Deuxièmement, les jeux en eux-mêmes. On sent que l’auteur a commencé par réfléchir à ce qu’il voulait que le jeu fasse ressentir avant de construire les règles. On arrive ainsi à des jeux qui sont passionnants et imprévisibles tout en ayant un réel impact sur les croyances et l’état psychologique des différents personnages. En cela, personne n’est à l’abri, les personnages souffrent et se remettent en question continuellement, malgré quelques planches de répit qui font également du bien au lecteur.
Troisièmement, l’intrigue. Malgré un synopsis de départ pas particulièrement unique, Asou Haro réussit à en tirer quelque chose de réfléchi, en se servant des clichés qui ont fait connaître le genre afin de raconter quelque chose. Le fil conducteur de ce manga va servir aussi bien aux lecteurs qu’aux personnages, ainsi ces deux entités en ressortent transformées à la fin du manga.

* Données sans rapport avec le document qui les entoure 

import Literature.NumberTheory.Transcendental.KZIntervalPeriodProofs
import Literature.NumberTheory.Transcendental.SemialgebraicLineDeriv
import Literature.NumberTheory.Transcendental.SemialgebraicAlgebraicPoints
import Literature.NumberTheory.Transcendental.KZCubicalCalculus
import Mathlib.Analysis.Calculus.Deriv.Basic

/-!
# `StokesGeneration` (stmt-KontsevichZagierPeriods-3586) — line `fibrewise_stokes`, stub `stub_rungExactElement`

Registered rung stub R7 of the line `fibrewise_stokes` of the crux `StokesGeneration` (route
UnfoldedStokes): **the exact part of a dlog-sector integrand is ONE fibrewise Stokes element** on the
closed square `[0,1]²`, in direction `0` (the coordinate `x 1` is a dummy padding variable).

Let `G₀` be continuous on `[0,1]`, differentiable on `(0,1)` with derivative `g₀` continuous on
`[0,1]`, both `ℚ`-semialgebraic as functions of `x 0` on the square. The fibrewise Stokes element with
primitive `G x = G₀ (x 0)` and fibre derivative `D x = g₀ (x 0)` has integrand
`D − (G|_{x₀=1} − G|_{x₀=0}) = g₀ (x 0) − (G₀ 1 − G₀ 0)`, carried by the closed square (a compact
`ℚ`-semialgebraic set) with a continuous, hence integrable, integrand; `G` is bounded on the square
because `G₀` is bounded on the compact interval. The one non-formal point is the `ℚ`-semialgebraicity
of the CONSTANT `G₀ 1 − G₀ 0`: a constant function is `ℚ`-semialgebraic iff its value is algebraic
(`isSemialgebraicFunOn_const_of_isAlgebraic`), and `G₀ 1`, `G₀ 0` ARE algebraic, being values of the
`ℚ`-semialgebraic function `x ↦ G₀ (x 0)` at the rational corners `(1,1)`, `(0,0)` of the square
(`IsSemialgebraicFunOn.isAlgebraic_apply`: the fibre of the graph over an algebraic point is a
`ℚ`-semialgebraic singleton of the line, Bochnak–Coste–Roy §2.1 with Tarski–Seidenberg).

References: M. Kontsevich, D. Zagier, *Periods* (2001), §1.2 (rule (3), Newton–Leibniz/Stokes);
J. Bochnak, M. Coste, M.-F. Roy, *Real Algebraic Geometry* (1998), §2.1 and Prop. 2.2.6.
-/

noncomputable section

-- `Summit.KontsevichZagierPeriods.KontsevichZagierPeriods.…` is the tree's mandated layout (single-conjunct summit).
set_option linter.dupNamespace false

namespace Summit.KontsevichZagierPeriods.KontsevichZagierPeriods.Cruxes.StokesGeneration.FibrewiseStokes

open MeasureTheory Set
open Literature.NumberTheory.Transcendental
open Literature.NumberTheory.Transcendental.KZ
open Literature.ModelTheory.ExponentialFields (IsSemialgebraic)

/-- **Registered stub `stub_rungExactElement` (rung 2, R7): the exact part is one fibrewise Stokes
element** (direction `0`, no kink set): for `G₀` continuous on `[0,1]`, differentiable on `(0,1)` with
derivative `g₀` continuous on `[0,1]`, both `ℚ`-semialgebraic as functions of `x 0` on the square, the
element with primitive `x ↦ G₀ (x 0)` and fibre derivative `x ↦ g₀ (x 0)` is carried by the closed
square with integrand `g₀ (x 0) − (G₀ 1 − G₀ 0)` (the constant is algebraic as a difference of values of
a `ℚ`-semialgebraic function at rational points). [cite: KontsevichZagier2001, §1.2 rule (3)] -/
theorem stub_rungExactElement :
    ∀ (G₀ g₀ : ℝ → ℝ),
      IsSemialgebraicFunOn ℚ (Set.pi Set.univ (fun _ : Fin 2 => Set.Icc (0:ℝ) 1)) (fun x => G₀ (x 0)) →
      IsSemialgebraicFunOn ℚ (Set.pi Set.univ (fun _ : Fin 2 => Set.Icc (0:ℝ) 1)) (fun x => g₀ (x 0)) →
      ContinuousOn G₀ (Set.Icc (0:ℝ) 1) → ContinuousOn g₀ (Set.Icc (0:ℝ) 1) →
      (∀ u ∈ Set.Ioo (0:ℝ) 1, HasDerivAt G₀ (g₀ u) u) →
      ∃ (G D : (Fin 2 → ℝ) → ℝ) (q : IntegralRep 2),
        (IsSemialgebraicFunOn ℚ (Set.pi Set.univ (fun _ : Fin 2 => Set.Icc (0:ℝ) 1)) G ∧
          IsSemialgebraicFunOn ℚ (Set.pi Set.univ (fun _ : Fin 2 => Set.Icc (0:ℝ) 1)) D ∧
          (∃ B : ℝ, ∀ x ∈ Set.pi Set.univ (fun _ : Fin 2 => Set.Icc (0:ℝ) 1), |G x| ≤ B) ∧
          (∀ x ∈ Set.pi Set.univ (fun _ : Fin 2 => Set.Icc (0:ℝ) 1),
            ContinuousOn (fun s : ℝ => G (Function.update x 0 s)) (Set.Icc (0:ℝ) 1)) ∧
          (∀ x ∈ Set.pi Set.univ (fun _ : Fin 2 => Set.Icc (0:ℝ) 1), x 0 ∈ Set.Ioo (0:ℝ) 1 →
            HasDerivAt (fun s : ℝ => G (Function.update x 0 s)) (D x) (x 0))) ∧
        (q.domain = Set.pi Set.univ (fun _ : Fin 2 => Set.Icc (0:ℝ) 1) ∧
          ∀ x ∈ Set.pi Set.univ (fun _ : Fin 2 => Set.Icc (0:ℝ) 1), q.integrand x =
            D x - (G (Function.update x 0 1) - G (Function.update x 0 0))) ∧
        ∀ x ∈ Set.pi Set.univ (fun _ : Fin 2 => Set.Icc (0:ℝ) 1), q.integrand x = g₀ (x 0) - (G₀ 1 - G₀ 0) := by
  intro G₀ g₀ hG₀ hg₀ hG₀c hg₀c hder
  -- the closed square and what holds on it
  set S : Set (Fin 2 → ℝ) := Set.pi Set.univ (fun _ : Fin 2 => Set.Icc (0:ℝ) 1) with hS
  have hSsa : IsSemialgebraic ℚ S := by rw [hS, ← cube_eq_pi]; exact isSemialgebraic_cube
  have hSc : IsCompact S := isCompact_univ_pi fun _ => isCompact_Icc
  have hmem : ∀ x ∈ S, ∀ i, x i ∈ Set.Icc (0:ℝ) 1 := fun x hx i => (Set.mem_univ_pi.mp hx) i
  have hdiag : ∀ c ∈ Set.Icc (0:ℝ) 1, (fun _ : Fin 2 => c) ∈ S := fun c hc =>
    Set.mem_univ_pi.mpr fun _ => hc
  -- the boundary values `G₀ 1`, `G₀ 0` are algebraic: values of a `ℚ`-semialgebraic function at the
  -- rational corners `(1,1)`, `(0,0)` of the square
  have h1alg : IsAlgebraic ℚ (G₀ 1) :=
    hG₀.isAlgebraic_apply (a := fun _ => (1:ℝ)) (hdiag 1 ⟨zero_le_one, le_rfl⟩)
      fun _ => isAlgebraic_one
  have h0alg : IsAlgebraic ℚ (G₀ 0) :=
    hG₀.isAlgebraic_apply (a := fun _ => (0:ℝ)) (hdiag 0 ⟨le_rfl, zero_le_one⟩)
      fun _ => isAlgebraic_zero
  have hκ : IsAlgebraic ℚ (G₀ 1 - G₀ 0) := h1alg.sub h0alg
  -- the integrand of the element: semialgebraic (BCR Prop. 2.2.6) and continuous on the square
  have hIsa : IsSemialgebraicFunOn ℚ S (fun x => g₀ (x 0) - (G₀ 1 - G₀ 0)) :=
    hg₀.fun_sub (isSemialgebraicFunOn_const_of_isAlgebraic hSsa hκ)
  have hg₀S : ContinuousOn (fun x : Fin 2 → ℝ => g₀ (x 0)) S :=
    hg₀c.comp (continuous_apply 0).continuousOn fun x hx => hmem x hx 0
  have hIc : ContinuousOn (fun x : Fin 2 → ℝ => g₀ (x 0) - (G₀ 1 - G₀ 0)) S :=
    hg₀S.sub continuousOn_const
  -- the primitive is bounded on the square (it only sees `x 0 ∈ [0,1]`, a compact interval)
  have hGbd : ∃ B : ℝ, ∀ x ∈ S, |G₀ (x 0)| ≤ B := by
    obtain ⟨B, hB⟩ := isCompact_Icc.exists_bound_of_continuousOn hG₀c
    exact ⟨B, fun x hx => by simpa only [Real.norm_eq_abs] using hB (x 0) (hmem x hx 0)⟩
  -- the closed-square representation of the element
  let q : IntegralRep 2 :=
    { domain := S
      integrand := fun x => g₀ (x 0) - (G₀ 1 - G₀ 0)
      isSemialgebraic_domain := hSsa
      isSemialgebraicFunOn_integrand := hIsa
      integrableOn := hIc.integrableOn_compact hSc }
  refine ⟨fun x => G₀ (x 0), fun x => g₀ (x 0), q,
    ⟨hG₀, hg₀, hGbd, fun x _ => ?_, fun x _ hx0 => ?_⟩, ⟨rfl, fun x _ => ?_⟩, fun x _ => rfl⟩
  · -- continuity along the closed fibre: the fibre function IS `G₀`
    simp only [Function.update_self]
    exact hG₀c
  · -- derivative along the open fibre at `s = x 0`: the hypothesis
    simp only [Function.update_self]
    exact hder _ hx0
  · -- the integrand clause: `G (update x 0 1) = G₀ 1`, `G (update x 0 0) = G₀ 0`
    show g₀ (x 0) - (G₀ 1 - G₀ 0) =
      g₀ (x 0) - (G₀ (Function.update x 0 1 0) - G₀ (Function.update x 0 0 0))
    simp only [Function.update_self]

end Summit.KontsevichZagierPeriods.KontsevichZagierPeriods.Cruxes.StokesGeneration.FibrewiseStokes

Le plus poignant est que ces individus, pour la plupart marginaux, qui ne voulaient plus faire parti de ce monde, ce sont battus pour y retourner. Le jeu ne servait alors qu’un seul but, savoir qui voulait vivre au point d’accepter de grandir. L’issu du jeu fait office de résurrection pour ces différents personnages.
Quatrièmement, nous parlons d’un manga, il convient donc d’aborder son style graphique. Le style artistique efficace transmet correctement l'atmosphère et l'intensité de la situation. Quant aux jeux, ils sont bien dessinés et surtout on comprend ce que l’auteur veut nous montrer.
Pour terminer, les tomes qui se démarquent positivement sont le : 3 ; 8 ; 11 ; 18.
Malgré un nombre conséquent de points positifs, je soulignerais le fait que la deuxième phase du manga, qui démarre aux tomes 9-10, est moins fluide, avec un nombre important d’histoires annexes, j’en suis venu à me demander si je voulais vraiment savoir la fin, grand bien m’en fasse d’avoir persévéré.
Pour conclure, je dirais qu’il n’est jamais trop tard pour se lancer dans ce manga, les thèmes abordés sont toujours d’actualité et au vue de la fracture entre la nouvelle génération et la société vieillissante, ils ne sont malheureusement pas là de se dissiper.
PS : Avoir peur de grandir, peur de s’engager, refuser toute responsabilité d’adulte et se réfugier dans un monde imaginaire porte un nom : le syndrome de Peter Pan. Ceci est un vrai trouble du comportement qui peut être guéri à condition de sortir du déni qui le caractérise (anosognosie). Si vous pensez être atteint de ce trouble, n’hésitez pas à consulter un/une psychologue afin de définir les causes de ce trouble en vue de le dissiper.